▶ _Exercise objective_
From the entries that follow, copy exactly the lines beginning at the line holding "(hS₀ : ∀ v ∈ S₀, ((3" and continuing through the line holding "27 ∣ q ρ - 1)".

▶ _Dataset entries_

====

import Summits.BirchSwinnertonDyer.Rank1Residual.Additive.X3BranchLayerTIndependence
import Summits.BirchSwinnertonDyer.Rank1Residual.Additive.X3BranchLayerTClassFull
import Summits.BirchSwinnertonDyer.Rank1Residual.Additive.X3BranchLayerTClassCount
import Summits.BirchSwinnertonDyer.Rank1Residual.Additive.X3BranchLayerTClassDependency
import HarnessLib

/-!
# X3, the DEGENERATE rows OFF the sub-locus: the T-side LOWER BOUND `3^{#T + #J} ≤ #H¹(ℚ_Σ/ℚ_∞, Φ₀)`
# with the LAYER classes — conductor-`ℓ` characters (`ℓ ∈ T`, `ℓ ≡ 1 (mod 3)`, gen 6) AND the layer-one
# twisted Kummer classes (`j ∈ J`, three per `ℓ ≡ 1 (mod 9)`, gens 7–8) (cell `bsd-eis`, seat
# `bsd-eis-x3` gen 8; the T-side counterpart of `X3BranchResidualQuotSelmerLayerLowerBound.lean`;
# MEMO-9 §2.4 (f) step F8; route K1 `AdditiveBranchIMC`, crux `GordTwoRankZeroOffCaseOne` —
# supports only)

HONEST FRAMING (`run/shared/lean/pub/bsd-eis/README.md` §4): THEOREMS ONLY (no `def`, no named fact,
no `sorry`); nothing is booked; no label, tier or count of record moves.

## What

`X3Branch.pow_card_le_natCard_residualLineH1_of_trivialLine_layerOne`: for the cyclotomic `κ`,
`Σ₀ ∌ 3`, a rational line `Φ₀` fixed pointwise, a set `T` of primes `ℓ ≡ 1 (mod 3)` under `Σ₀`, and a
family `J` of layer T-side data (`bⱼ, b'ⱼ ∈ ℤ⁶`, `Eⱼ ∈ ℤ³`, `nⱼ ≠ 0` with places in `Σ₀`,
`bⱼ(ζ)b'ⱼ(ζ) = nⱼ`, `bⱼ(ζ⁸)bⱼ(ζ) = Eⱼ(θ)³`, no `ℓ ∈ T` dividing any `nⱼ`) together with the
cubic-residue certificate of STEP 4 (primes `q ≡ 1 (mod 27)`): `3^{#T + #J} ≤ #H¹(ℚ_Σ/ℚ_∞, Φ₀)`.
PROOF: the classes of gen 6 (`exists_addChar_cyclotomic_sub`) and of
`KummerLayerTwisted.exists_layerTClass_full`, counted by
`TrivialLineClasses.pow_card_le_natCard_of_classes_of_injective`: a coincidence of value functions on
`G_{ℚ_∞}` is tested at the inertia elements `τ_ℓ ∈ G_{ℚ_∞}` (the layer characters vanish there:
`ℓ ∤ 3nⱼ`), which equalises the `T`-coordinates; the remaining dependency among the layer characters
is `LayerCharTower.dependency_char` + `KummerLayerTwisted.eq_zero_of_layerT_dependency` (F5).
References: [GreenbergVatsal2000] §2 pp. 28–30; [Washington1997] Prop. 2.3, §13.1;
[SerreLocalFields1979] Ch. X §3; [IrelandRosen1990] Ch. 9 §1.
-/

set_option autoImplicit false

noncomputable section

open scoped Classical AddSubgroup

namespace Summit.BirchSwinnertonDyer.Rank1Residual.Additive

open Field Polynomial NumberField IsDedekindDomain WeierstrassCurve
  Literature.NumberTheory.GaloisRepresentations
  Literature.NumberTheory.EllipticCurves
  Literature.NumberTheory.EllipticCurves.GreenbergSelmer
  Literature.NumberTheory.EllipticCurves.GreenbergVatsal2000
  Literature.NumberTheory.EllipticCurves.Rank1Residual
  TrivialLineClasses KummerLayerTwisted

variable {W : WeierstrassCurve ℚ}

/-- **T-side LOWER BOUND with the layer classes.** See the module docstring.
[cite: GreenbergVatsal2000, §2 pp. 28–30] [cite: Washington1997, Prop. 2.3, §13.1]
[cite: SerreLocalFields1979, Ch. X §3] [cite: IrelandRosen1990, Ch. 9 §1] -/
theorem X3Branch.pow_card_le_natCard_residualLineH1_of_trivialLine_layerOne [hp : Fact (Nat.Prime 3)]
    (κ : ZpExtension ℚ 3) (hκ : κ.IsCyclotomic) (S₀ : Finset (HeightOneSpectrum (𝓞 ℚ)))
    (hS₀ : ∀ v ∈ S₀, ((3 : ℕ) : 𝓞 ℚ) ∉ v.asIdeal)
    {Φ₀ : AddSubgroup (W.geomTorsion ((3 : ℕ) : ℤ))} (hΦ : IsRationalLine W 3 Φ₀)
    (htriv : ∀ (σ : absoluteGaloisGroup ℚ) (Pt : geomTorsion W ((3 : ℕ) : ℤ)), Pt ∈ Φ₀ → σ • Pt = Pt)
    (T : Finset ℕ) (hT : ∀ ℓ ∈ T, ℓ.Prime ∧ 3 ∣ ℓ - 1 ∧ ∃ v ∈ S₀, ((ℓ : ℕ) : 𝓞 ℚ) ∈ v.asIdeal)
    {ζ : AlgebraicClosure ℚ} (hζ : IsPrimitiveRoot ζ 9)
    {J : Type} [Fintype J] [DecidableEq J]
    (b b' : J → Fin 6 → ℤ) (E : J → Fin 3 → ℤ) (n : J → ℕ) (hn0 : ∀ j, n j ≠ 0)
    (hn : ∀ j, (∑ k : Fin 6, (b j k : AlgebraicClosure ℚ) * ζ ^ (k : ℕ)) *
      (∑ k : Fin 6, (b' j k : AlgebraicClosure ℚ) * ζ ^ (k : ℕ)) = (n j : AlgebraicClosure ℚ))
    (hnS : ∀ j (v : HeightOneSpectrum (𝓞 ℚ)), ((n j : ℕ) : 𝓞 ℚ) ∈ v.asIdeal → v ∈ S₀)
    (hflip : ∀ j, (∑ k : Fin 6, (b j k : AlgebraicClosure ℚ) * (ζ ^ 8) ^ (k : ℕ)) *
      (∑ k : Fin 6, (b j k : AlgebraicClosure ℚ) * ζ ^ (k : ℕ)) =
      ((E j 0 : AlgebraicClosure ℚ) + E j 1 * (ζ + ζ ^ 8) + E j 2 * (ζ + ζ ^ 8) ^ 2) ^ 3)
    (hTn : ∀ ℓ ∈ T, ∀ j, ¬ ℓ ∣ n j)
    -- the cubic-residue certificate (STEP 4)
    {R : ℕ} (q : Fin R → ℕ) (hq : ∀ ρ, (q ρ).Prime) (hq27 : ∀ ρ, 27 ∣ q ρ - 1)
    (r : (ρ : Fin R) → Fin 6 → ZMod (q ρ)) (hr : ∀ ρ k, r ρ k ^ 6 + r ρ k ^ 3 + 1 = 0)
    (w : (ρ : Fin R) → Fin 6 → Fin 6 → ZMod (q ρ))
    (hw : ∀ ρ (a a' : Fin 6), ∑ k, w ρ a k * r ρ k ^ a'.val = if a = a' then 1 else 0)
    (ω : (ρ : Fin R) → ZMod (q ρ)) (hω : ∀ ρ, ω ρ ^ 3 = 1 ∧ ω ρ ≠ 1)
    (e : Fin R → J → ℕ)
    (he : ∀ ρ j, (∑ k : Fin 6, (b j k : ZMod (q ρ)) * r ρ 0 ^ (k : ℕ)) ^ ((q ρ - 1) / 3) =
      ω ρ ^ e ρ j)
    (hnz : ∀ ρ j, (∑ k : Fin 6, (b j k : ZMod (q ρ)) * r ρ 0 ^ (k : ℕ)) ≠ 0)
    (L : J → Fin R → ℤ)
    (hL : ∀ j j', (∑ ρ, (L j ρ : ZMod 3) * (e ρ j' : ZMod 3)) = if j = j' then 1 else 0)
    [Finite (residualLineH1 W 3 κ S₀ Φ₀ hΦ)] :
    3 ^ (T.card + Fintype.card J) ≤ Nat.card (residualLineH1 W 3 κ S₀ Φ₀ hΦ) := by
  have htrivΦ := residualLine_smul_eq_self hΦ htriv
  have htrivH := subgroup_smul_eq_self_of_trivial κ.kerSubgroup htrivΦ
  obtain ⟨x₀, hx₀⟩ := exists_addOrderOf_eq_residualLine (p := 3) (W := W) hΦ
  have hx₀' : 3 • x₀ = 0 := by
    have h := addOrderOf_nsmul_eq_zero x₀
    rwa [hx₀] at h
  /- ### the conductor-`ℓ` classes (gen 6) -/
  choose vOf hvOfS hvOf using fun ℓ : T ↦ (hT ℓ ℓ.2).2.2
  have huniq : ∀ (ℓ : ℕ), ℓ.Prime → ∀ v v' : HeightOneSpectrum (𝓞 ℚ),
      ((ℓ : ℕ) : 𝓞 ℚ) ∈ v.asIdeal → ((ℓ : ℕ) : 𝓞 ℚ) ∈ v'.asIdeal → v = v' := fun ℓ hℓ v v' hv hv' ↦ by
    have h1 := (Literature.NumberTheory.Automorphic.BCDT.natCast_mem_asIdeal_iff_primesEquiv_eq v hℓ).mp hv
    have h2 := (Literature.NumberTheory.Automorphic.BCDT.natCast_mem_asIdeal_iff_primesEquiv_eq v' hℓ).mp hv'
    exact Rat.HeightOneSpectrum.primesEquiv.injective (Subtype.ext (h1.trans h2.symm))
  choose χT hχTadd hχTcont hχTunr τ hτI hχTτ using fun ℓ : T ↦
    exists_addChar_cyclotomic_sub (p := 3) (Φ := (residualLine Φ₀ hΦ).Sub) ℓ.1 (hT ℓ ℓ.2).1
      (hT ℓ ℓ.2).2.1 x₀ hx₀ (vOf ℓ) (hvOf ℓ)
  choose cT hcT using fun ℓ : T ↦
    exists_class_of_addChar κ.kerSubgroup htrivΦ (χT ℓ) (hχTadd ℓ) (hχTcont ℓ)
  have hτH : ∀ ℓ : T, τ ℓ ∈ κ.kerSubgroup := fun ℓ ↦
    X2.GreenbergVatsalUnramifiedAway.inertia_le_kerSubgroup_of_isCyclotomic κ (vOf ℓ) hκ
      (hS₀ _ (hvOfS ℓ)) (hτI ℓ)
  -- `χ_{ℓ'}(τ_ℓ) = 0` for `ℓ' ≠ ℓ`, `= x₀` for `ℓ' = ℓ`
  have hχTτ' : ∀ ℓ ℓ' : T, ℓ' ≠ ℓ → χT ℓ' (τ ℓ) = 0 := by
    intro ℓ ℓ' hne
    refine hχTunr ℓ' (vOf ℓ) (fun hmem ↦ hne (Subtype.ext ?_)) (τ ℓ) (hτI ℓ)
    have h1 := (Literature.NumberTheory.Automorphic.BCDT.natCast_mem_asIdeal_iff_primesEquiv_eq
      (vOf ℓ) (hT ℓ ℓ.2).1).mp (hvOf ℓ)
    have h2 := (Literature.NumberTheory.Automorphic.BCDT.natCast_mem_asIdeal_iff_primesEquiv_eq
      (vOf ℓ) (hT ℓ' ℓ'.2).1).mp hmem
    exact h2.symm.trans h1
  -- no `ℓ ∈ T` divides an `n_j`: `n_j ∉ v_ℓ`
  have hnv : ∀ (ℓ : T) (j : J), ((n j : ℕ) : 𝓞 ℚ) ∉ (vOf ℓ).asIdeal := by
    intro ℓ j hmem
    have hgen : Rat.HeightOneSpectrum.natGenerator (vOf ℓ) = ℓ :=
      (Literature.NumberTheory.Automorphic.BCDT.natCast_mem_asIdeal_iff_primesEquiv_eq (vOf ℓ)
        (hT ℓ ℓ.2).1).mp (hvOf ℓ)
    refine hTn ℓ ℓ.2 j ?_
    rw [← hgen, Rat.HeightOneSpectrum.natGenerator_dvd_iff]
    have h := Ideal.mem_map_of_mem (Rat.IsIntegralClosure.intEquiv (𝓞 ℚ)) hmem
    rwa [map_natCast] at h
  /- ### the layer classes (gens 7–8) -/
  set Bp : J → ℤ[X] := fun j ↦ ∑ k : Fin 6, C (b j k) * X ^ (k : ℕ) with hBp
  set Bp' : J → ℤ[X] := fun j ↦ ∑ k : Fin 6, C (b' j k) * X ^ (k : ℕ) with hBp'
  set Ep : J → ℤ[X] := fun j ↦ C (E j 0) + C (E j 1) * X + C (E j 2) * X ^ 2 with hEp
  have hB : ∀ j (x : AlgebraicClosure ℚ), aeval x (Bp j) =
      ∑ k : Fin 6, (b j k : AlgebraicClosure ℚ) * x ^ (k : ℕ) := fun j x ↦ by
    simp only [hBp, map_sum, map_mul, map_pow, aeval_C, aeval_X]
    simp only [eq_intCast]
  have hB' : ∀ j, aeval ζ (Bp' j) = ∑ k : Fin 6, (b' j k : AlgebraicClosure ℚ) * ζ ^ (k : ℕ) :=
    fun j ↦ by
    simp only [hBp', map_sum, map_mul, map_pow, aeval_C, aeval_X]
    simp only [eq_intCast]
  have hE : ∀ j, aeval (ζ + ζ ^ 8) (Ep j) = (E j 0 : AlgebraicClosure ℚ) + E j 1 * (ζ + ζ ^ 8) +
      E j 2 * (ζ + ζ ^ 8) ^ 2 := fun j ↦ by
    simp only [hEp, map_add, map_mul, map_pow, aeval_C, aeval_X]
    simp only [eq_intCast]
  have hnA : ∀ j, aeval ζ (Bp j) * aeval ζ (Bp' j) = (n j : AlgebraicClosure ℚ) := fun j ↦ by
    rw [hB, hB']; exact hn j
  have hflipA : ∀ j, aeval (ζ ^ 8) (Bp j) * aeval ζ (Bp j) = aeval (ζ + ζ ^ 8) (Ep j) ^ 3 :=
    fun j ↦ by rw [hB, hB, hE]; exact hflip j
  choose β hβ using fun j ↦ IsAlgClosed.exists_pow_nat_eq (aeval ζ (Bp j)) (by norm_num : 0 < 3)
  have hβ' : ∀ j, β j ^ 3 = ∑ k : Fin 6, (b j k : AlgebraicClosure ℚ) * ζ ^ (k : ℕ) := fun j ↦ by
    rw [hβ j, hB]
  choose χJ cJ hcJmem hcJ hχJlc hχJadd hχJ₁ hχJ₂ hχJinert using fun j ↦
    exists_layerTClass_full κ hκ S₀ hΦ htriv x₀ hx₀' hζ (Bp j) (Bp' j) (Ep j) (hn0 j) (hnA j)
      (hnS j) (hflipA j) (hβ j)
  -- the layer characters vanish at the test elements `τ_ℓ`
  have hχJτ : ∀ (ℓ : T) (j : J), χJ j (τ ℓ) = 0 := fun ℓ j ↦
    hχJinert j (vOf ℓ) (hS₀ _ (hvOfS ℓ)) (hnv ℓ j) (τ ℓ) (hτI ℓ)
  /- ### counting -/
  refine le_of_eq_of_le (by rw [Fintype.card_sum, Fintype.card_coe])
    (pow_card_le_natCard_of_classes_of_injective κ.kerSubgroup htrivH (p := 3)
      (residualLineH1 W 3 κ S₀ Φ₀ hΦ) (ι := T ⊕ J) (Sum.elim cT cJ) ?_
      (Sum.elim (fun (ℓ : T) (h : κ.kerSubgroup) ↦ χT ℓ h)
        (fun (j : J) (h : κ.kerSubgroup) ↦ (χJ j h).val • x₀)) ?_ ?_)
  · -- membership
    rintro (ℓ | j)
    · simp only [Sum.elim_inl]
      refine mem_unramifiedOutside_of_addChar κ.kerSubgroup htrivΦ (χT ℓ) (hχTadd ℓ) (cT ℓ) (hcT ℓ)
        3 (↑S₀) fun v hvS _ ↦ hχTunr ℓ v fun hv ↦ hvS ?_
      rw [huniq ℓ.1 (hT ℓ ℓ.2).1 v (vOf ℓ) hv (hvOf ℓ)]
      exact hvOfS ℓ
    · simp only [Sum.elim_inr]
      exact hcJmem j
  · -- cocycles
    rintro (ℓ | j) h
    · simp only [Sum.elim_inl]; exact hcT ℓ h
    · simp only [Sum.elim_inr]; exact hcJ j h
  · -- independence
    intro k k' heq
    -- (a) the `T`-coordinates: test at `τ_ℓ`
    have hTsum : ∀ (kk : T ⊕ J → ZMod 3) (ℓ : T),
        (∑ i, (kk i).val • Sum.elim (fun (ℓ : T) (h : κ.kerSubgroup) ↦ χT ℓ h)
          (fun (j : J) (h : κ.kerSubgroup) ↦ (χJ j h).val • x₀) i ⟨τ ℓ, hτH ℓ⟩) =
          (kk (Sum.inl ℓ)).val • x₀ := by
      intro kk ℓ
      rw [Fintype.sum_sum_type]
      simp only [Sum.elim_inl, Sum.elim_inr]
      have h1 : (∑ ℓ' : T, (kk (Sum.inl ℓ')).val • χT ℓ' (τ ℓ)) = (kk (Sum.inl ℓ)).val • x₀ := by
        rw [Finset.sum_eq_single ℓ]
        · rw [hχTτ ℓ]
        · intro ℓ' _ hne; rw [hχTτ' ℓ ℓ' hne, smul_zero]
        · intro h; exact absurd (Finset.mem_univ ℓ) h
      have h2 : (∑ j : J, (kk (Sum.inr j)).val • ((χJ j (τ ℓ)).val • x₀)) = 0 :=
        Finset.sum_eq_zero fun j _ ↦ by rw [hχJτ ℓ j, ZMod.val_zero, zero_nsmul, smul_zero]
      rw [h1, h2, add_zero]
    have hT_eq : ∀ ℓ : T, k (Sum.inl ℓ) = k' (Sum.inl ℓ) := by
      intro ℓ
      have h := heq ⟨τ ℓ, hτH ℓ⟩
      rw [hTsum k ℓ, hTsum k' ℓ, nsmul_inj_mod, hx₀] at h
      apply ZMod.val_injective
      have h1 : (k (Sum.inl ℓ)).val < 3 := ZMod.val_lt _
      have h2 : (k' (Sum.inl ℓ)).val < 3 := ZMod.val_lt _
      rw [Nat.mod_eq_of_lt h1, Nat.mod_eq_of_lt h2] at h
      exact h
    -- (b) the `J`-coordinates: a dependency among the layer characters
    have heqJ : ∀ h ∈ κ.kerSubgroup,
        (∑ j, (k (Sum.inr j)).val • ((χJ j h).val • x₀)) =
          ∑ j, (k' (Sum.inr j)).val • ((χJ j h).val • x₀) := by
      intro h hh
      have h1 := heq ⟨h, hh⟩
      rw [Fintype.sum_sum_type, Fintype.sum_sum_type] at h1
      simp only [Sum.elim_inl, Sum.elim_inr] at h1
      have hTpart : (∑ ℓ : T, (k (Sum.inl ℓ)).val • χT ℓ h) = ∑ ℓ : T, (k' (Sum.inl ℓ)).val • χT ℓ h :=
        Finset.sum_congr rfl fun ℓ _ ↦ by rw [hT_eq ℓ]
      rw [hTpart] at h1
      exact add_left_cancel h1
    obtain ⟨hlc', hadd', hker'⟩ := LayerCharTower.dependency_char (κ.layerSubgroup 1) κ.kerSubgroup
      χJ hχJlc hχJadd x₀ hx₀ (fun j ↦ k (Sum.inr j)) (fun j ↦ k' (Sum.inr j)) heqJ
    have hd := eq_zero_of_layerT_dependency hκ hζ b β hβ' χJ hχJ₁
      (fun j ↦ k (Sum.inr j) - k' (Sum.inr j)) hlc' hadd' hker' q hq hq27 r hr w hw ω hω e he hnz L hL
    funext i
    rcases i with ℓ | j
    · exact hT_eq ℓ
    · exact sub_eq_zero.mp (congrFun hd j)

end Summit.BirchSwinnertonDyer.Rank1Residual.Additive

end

====

▶ _Output for this task_
    (hS₀ : ∀ v ∈ S₀, ((3 : ℕ) : 𝓞 ℚ) ∉ v.asIdeal)
    {Φ₀ : AddSubgroup (W.geomTorsion ((3 : ℕ) : ℤ))} (hΦ : IsRationalLine W 3 Φ₀)
    (htriv : ∀ (σ : absoluteGaloisGroup ℚ) (Pt : geomTorsion W ((3 : ℕ) : ℤ)), Pt ∈ Φ₀ → σ • Pt = Pt)
    (T : Finset ℕ) (hT : ∀ ℓ ∈ T, ℓ.Prime ∧ 3 ∣ ℓ - 1 ∧ ∃ v ∈ S₀, ((ℓ : ℕ) : 𝓞 ℚ) ∈ v.asIdeal)
    {ζ : AlgebraicClosure ℚ} (hζ : IsPrimitiveRoot ζ 9)
    {J : Type} [Fintype J] [DecidableEq J]
    (b b' : J → Fin 6 → ℤ) (E : J → Fin 3 → ℤ) (n : J → ℕ) (hn0 : ∀ j, n j ≠ 0)
    (hn : ∀ j, (∑ k : Fin 6, (b j k : AlgebraicClosure ℚ) * ζ ^ (k : ℕ)) *
      (∑ k : Fin 6, (b' j k : AlgebraicClosure ℚ) * ζ ^ (k : ℕ)) = (n j : AlgebraicClosure ℚ))
    (hnS : ∀ j (v : HeightOneSpectrum (𝓞 ℚ)), ((n j : ℕ) : 𝓞 ℚ) ∈ v.asIdeal → v ∈ S₀)
    (hflip : ∀ j, (∑ k : Fin 6, (b j k : AlgebraicClosure ℚ) * (ζ ^ 8) ^ (k : ℕ)) *
      (∑ k : Fin 6, (b j k : AlgebraicClosure ℚ) * ζ ^ (k : ℕ)) =
      ((E j 0 : AlgebraicClosure ℚ) + E j 1 * (ζ + ζ ^ 8) + E j 2 * (ζ + ζ ^ 8) ^ 2) ^ 3)
    (hTn : ∀ ℓ ∈ T, ∀ j, ¬ ℓ ∣ n j)
    -- the cubic-residue certificate (STEP 4)
    {R : ℕ} (q : Fin R → ℕ) (hq : ∀ ρ, (q ρ).Prime) (hq27 : ∀ ρ, 27 ∣ q ρ - 1)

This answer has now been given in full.